Member of the Minnesota House of Representatives from the 46B district
- Incumbent
- Assumed office January 6, 2015
- Preceded by: Steve Simon

Member of the Hopkins City Council
- In office 2005–2013

Personal details
- Born: May 29, 1969 (age 57) West Germany
- Party: Minnesota Democratic–Farmer–Labor Party
- Spouse: Jacques
- Children: 3
- Alma mater: University of Minnesota (BA)
- Occupation: Paraprofessional educator

= Cheryl Youakim =

American politician

Cheryl Youakim (born May 29, 1969) is an American politician serving in the Minnesota House of Representatives since 2015. A member of the Minnesota Democratic–Farmer–Labor Party (DFL), Youakim represents District 46B in the western Twin Cities metropolitan area, which includes the cities of Hopkins and Edina, and parts of Hennepin County.

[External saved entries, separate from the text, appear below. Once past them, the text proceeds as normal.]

import Literature.NumberTheory.Automorphic.Liu2021.Def45AsPrinted
import Literature.AlgebraicGeometry.Motives.ChowCorrespondences
import Literature.AlgebraicGeometry.Motives.BettiRealization
import Literature.AlgebraicGeometry.Motives.AbelianVarietyProjectiveChart
import Mathlib.Algebra.Algebra.Rat
import Mathlib.Algebra.Category.AlgCat.Basic
import Mathlib.Algebra.Category.ModuleCat.Basic
import Mathlib.LinearAlgebra.Eigenspace.Basic
import Mathlib.FieldTheory.IntermediateField.Adjoin.Defs
import Mathlib.Algebra.Polynomial.AlgebraMap
import HarnessLib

==Early life, education and career==
Youakim attended Winona State University and the University of Minnesota, Twin Cities, graduating with a bachelor's degree in journalism. She served on the Hopkins city council from 2005 to 2013.

==Minnesota House of Representatives==
Youakim was first elected to the Minnesota House of Representatives in 2014, after DFL incumbent Steve Simon resigned to run for Minnesota Secretary of State, and has been reelected every two years since.

From 2019 to 2020 Youakim chaired the Education Policy Committee, and from 2021 to 2022 she chaired the Property Tax Division of the Taxes Committee. Since 2023, she has chaired the Education Finance Committee, and sits on the Education Policy, Taxes, and Ways and Means Committees.

== Electoral history ==

2014 Minnesota State House - District 46B
| Party |  | Candidate | Votes | % |
|---|---|---|---|---|
|  | Democratic (DFL) | Cheryl Youakim | 9,525 | 68.50 |
|  | Republican | Bryan P. Björnson | 4,353 | 31.30 |
|  | Write-in |  | 28 | 0.20 |
| Total votes |  |  | 13,906 | 100.0 |
|  | Democratic (DFL) hold |  |  |  |

2016 Minnesota State House - District 46B
| Party |  | Candidate | Votes | % |
|---|---|---|---|---|
|  | Democratic (DFL) | Cheryl Youakim (incumbent) | 14,988 | 68.67 |
|  | Republican | Bryan P. Björnson | 6,760 | 31.97 |
|  | Write-in |  | 78 | 0.36 |
| Total votes |  |  | 21,826 | 100.0 |
|  | Democratic (DFL) hold |  |  |  |

2018 Minnesota State House - District 46B
| Party |  | Candidate | Votes | % |
|---|---|---|---|---|
|  | Democratic (DFL) | Cheryl Youakim (incumbent) | 16,400 | 75.48 |
|  | Republican | Melissa Moore | 5,297 | 24.38 |
|  | Write-in |  | 31 | 0.14 |
| Total votes |  |  | 21,728 | 100.0 |
|  | Democratic (DFL) hold |  |  |  |

2020 Minnesota State House - District 46B
| Party |  | Candidate | Votes | % |
|---|---|---|---|---|
|  | Democratic (DFL) | Cheryl Youakim (incumbent) | 18,731 | 73.66 |
|  | Republican | Melissa Moore | 6,670 | 26.23 |
|  | Write-in |  | 27 | 0.11 |
| Total votes |  |  | 25,428 | 100.0 |
|  | Democratic (DFL) hold |  |  |  |

2022 Minnesota State House - District 46B
| Party |  | Candidate | Votes | % |
|---|---|---|---|---|
|  | Democratic (DFL) | Cheryl Youakim (incumbent) | 14,738 | 97.12 |
|  | Write-in |  | 437 | 2.88 |
| Total votes |  |  | 15,175 | 100.0 |
|  | Democratic (DFL) hold |  |  |  |

==Personal life==
Youakim is married to her husband, Jacques. They have three children and reside in Hopkins, Minnesota.